▶ **PROBLEM STATEMENT**: Give the records again in full, exactly as they are.

Records contained in a dataset
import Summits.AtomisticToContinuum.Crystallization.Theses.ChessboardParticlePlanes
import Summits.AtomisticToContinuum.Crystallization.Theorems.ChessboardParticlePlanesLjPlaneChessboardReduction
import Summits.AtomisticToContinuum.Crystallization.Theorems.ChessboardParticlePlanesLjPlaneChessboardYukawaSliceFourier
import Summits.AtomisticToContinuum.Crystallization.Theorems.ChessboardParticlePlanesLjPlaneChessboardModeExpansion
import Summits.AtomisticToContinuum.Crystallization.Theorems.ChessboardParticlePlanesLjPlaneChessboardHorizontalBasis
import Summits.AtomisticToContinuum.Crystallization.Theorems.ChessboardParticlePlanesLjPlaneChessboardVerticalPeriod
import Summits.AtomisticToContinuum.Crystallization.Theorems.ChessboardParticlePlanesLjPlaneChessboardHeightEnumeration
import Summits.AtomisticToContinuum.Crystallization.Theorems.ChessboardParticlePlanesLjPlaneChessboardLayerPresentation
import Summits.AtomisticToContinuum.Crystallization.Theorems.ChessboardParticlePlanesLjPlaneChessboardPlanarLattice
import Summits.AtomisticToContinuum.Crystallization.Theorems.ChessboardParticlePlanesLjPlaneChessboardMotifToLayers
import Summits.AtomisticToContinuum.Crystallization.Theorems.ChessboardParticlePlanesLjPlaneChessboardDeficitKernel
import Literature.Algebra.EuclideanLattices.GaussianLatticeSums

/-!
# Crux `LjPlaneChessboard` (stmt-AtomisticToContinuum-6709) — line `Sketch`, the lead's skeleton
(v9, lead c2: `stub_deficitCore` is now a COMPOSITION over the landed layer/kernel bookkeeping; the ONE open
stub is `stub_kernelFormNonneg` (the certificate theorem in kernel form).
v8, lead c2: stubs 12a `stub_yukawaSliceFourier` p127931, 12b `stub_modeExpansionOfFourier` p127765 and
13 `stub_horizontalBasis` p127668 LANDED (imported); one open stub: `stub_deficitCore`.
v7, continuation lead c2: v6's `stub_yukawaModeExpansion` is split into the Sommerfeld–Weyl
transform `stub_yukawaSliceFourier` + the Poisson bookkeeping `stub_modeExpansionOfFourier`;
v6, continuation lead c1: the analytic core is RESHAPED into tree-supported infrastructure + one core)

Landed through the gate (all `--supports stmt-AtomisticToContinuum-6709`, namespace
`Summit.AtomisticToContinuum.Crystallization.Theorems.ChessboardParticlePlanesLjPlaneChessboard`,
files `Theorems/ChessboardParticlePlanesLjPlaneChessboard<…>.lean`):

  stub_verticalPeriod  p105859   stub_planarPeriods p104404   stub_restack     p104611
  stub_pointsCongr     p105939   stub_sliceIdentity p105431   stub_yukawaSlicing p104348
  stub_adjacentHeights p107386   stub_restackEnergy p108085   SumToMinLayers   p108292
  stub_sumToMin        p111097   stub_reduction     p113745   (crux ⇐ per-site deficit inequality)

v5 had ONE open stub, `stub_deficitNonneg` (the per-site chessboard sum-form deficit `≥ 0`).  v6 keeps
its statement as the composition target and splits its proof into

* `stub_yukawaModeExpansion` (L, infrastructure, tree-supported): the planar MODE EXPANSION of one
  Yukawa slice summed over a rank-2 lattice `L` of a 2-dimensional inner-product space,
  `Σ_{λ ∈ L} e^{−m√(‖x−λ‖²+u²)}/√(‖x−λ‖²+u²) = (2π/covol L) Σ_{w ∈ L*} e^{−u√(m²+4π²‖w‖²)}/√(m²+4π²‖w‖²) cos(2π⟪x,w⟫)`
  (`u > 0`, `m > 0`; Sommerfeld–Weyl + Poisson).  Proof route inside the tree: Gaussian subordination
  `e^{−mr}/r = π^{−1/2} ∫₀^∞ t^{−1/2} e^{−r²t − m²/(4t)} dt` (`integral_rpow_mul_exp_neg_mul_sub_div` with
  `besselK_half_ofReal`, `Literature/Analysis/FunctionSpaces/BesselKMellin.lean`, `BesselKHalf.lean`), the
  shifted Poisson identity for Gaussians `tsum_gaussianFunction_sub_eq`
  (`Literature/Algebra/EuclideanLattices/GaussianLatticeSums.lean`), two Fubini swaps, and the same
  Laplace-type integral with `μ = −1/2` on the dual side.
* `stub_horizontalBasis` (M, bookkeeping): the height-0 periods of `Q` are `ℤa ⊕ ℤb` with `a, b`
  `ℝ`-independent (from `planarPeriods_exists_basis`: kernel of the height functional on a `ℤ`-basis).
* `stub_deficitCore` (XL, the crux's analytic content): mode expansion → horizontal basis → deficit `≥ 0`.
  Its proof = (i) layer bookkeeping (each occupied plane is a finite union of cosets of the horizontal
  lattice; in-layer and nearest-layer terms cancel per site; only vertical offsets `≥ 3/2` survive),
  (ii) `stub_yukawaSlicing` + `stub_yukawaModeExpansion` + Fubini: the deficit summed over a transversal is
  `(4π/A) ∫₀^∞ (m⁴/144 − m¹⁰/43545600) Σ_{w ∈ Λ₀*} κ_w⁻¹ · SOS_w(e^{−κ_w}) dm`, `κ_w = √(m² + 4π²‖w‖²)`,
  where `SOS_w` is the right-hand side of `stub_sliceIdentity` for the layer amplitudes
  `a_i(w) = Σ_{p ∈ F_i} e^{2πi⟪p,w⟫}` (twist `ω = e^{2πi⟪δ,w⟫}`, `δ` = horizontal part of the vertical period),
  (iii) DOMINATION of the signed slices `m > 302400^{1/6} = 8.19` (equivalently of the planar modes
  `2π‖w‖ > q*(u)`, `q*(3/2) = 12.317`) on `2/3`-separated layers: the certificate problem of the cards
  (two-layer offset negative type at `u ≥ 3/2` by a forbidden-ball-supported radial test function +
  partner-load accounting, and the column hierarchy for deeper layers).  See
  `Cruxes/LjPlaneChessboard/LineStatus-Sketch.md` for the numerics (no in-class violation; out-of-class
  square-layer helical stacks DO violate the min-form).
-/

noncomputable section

▶ **ANSWER TO THE PROBLEM**:
import Summits.AtomisticToContinuum.Crystallization.Theses.ChessboardParticlePlanes
import Summits.AtomisticToContinuum.Crystallization.Theorems.ChessboardParticlePlanesLjPlaneChessboardReduction
import Summits.AtomisticToContinuum.Crystallization.Theorems.ChessboardParticlePlanesLjPlaneChessboardYukawaSliceFourier
import Summits.AtomisticToContinuum.Crystallization.Theorems.ChessboardParticlePlanesLjPlaneChessboardModeExpansion
import Summits.AtomisticToContinuum.Crystallization.Theorems.ChessboardParticlePlanesLjPlaneChessboardHorizontalBasis
import Summits.AtomisticToContinuum.Crystallization.Theorems.ChessboardParticlePlanesLjPlaneChessboardVerticalPeriod
import Summits.AtomisticToContinuum.Crystallization.Theorems.ChessboardParticlePlanesLjPlaneChessboardHeightEnumeration
import Summits.AtomisticToContinuum.Crystallization.Theorems.ChessboardParticlePlanesLjPlaneChessboardLayerPresentation
import Summits.AtomisticToContinuum.Crystallization.Theorems.ChessboardParticlePlanesLjPlaneChessboardPlanarLattice
import Summits.AtomisticToContinuum.Crystallization.Theorems.ChessboardParticlePlanesLjPlaneChessboardMotifToLayers
import Summits.AtomisticToContinuum.Crystallization.Theorems.ChessboardParticlePlanesLjPlaneChessboardDeficitKernel
import Literature.Algebra.EuclideanLattices.GaussianLatticeSums

/-!
# Crux `LjPlaneChessboard` (stmt-AtomisticToContinuum-6709) — line `Sketch`, the lead's skeleton
(v9, lead c2: `stub_deficitCore` is now a COMPOSITION over the landed layer/kernel bookkeeping; the ONE open
stub is `stub_kernelFormNonneg` (the certificate theorem in kernel form).
v8, lead c2: stubs 12a `stub_yukawaSliceFourier` p127931, 12b `stub_modeExpansionOfFourier` p127765 and
13 `stub_horizontalBasis` p127668 LANDED (imported); one open stub: `stub_deficitCore`.
v7, continuation lead c2: v6's `stub_yukawaModeExpansion` is split into the Sommerfeld–Weyl
transform `stub_yukawaSliceFourier` + the Poisson bookkeeping `stub_modeExpansionOfFourier`;
v6, continuation lead c1: the analytic core is RESHAPED into tree-supported infrastructure + one core)

Landed through the gate (all `--supports stmt-AtomisticToContinuum-6709`, namespace
`Summit.AtomisticToContinuum.Crystallization.Theorems.ChessboardParticlePlanesLjPlaneChessboard`,
files `Theorems/ChessboardParticlePlanesLjPlaneChessboard<…>.lean`):

  stub_verticalPeriod  p105859   stub_planarPeriods p104404   stub_restack     p104611
  stub_pointsCongr     p105939   stub_sliceIdentity p105431   stub_yukawaSlicing p104348
  stub_adjacentHeights p107386   stub_restackEnergy p108085   SumToMinLayers   p108292
  stub_sumToMin        p111097   stub_reduction     p113745   (crux ⇐ per-site deficit inequality)

v5 had ONE open stub, `stub_deficitNonneg` (the per-site chessboard sum-form deficit `≥ 0`).  v6 keeps
its statement as the composition target and splits its proof into

* `stub_yukawaModeExpansion` (L, infrastructure, tree-supported): the planar MODE EXPANSION of one
  Yukawa slice summed over a rank-2 lattice `L` of a 2-dimensional inner-product space,
  `Σ_{λ ∈ L} e^{−m√(‖x−λ‖²+u²)}/√(‖x−λ‖²+u²) = (2π/covol L) Σ_{w ∈ L*} e^{−u√(m²+4π²‖w‖²)}/√(m²+4π²‖w‖²) cos(2π⟪x,w⟫)`
  (`u > 0`, `m > 0`; Sommerfeld–Weyl + Poisson).  Proof route inside the tree: Gaussian subordination
  `e^{−mr}/r = π^{−1/2} ∫₀^∞ t^{−1/2} e^{−r²t − m²/(4t)} dt` (`integral_rpow_mul_exp_neg_mul_sub_div` with
  `besselK_half_ofReal`, `Literature/Analysis/FunctionSpaces/BesselKMellin.lean`, `BesselKHalf.lean`), the
  shifted Poisson identity for Gaussians `tsum_gaussianFunction_sub_eq`
  (`Literature/Algebra/EuclideanLattices/GaussianLatticeSums.lean`), two Fubini swaps, and the same
  Laplace-type integral with `μ = −1/2` on the dual side.
* `stub_horizontalBasis` (M, bookkeeping): the height-0 periods of `Q` are `ℤa ⊕ ℤb` with `a, b`
  `ℝ`-independent (from `planarPeriods_exists_basis`: kernel of the height functional on a `ℤ`-basis).
* `stub_deficitCore` (XL, the crux's analytic content): mode expansion → horizontal basis → deficit `≥ 0`.
  Its proof = (i) layer bookkeeping (each occupied plane is a finite union of cosets of the horizontal
  lattice; in-layer and nearest-layer terms cancel per site; only vertical offsets `≥ 3/2` survive),
  (ii) `stub_yukawaSlicing` + `stub_yukawaModeExpansion` + Fubini: the deficit summed over a transversal is
  `(4π/A) ∫₀^∞ (m⁴/144 − m¹⁰/43545600) Σ_{w ∈ Λ₀*} κ_w⁻¹ · SOS_w(e^{−κ_w}) dm`, `κ_w = √(m² + 4π²‖w‖²)`,
  where `SOS_w` is the right-hand side of `stub_sliceIdentity` for the layer amplitudes
  `a_i(w) = Σ_{p ∈ F_i} e^{2πi⟪p,w⟫}` (twist `ω = e^{2πi⟪δ,w⟫}`, `δ` = horizontal part of the vertical period),
  (iii) DOMINATION of the signed slices `m > 302400^{1/6} = 8.19` (equivalently of the planar modes
  `2π‖w‖ > q*(u)`, `q*(3/2) = 12.317`) on `2/3`-separated layers: the certificate problem of the cards
  (two-layer offset negative type at `u ≥ 3/2` by a forbidden-ball-supported radial test function +
  partner-load accounting, and the column hierarchy for deeper layers).  See
  `Cruxes/LjPlaneChessboard/LineStatus-Sketch.md` for the numerics (no in-class violation; out-of-class
  square-layer helical stacks DO violate the min-form).
-/

noncomputable section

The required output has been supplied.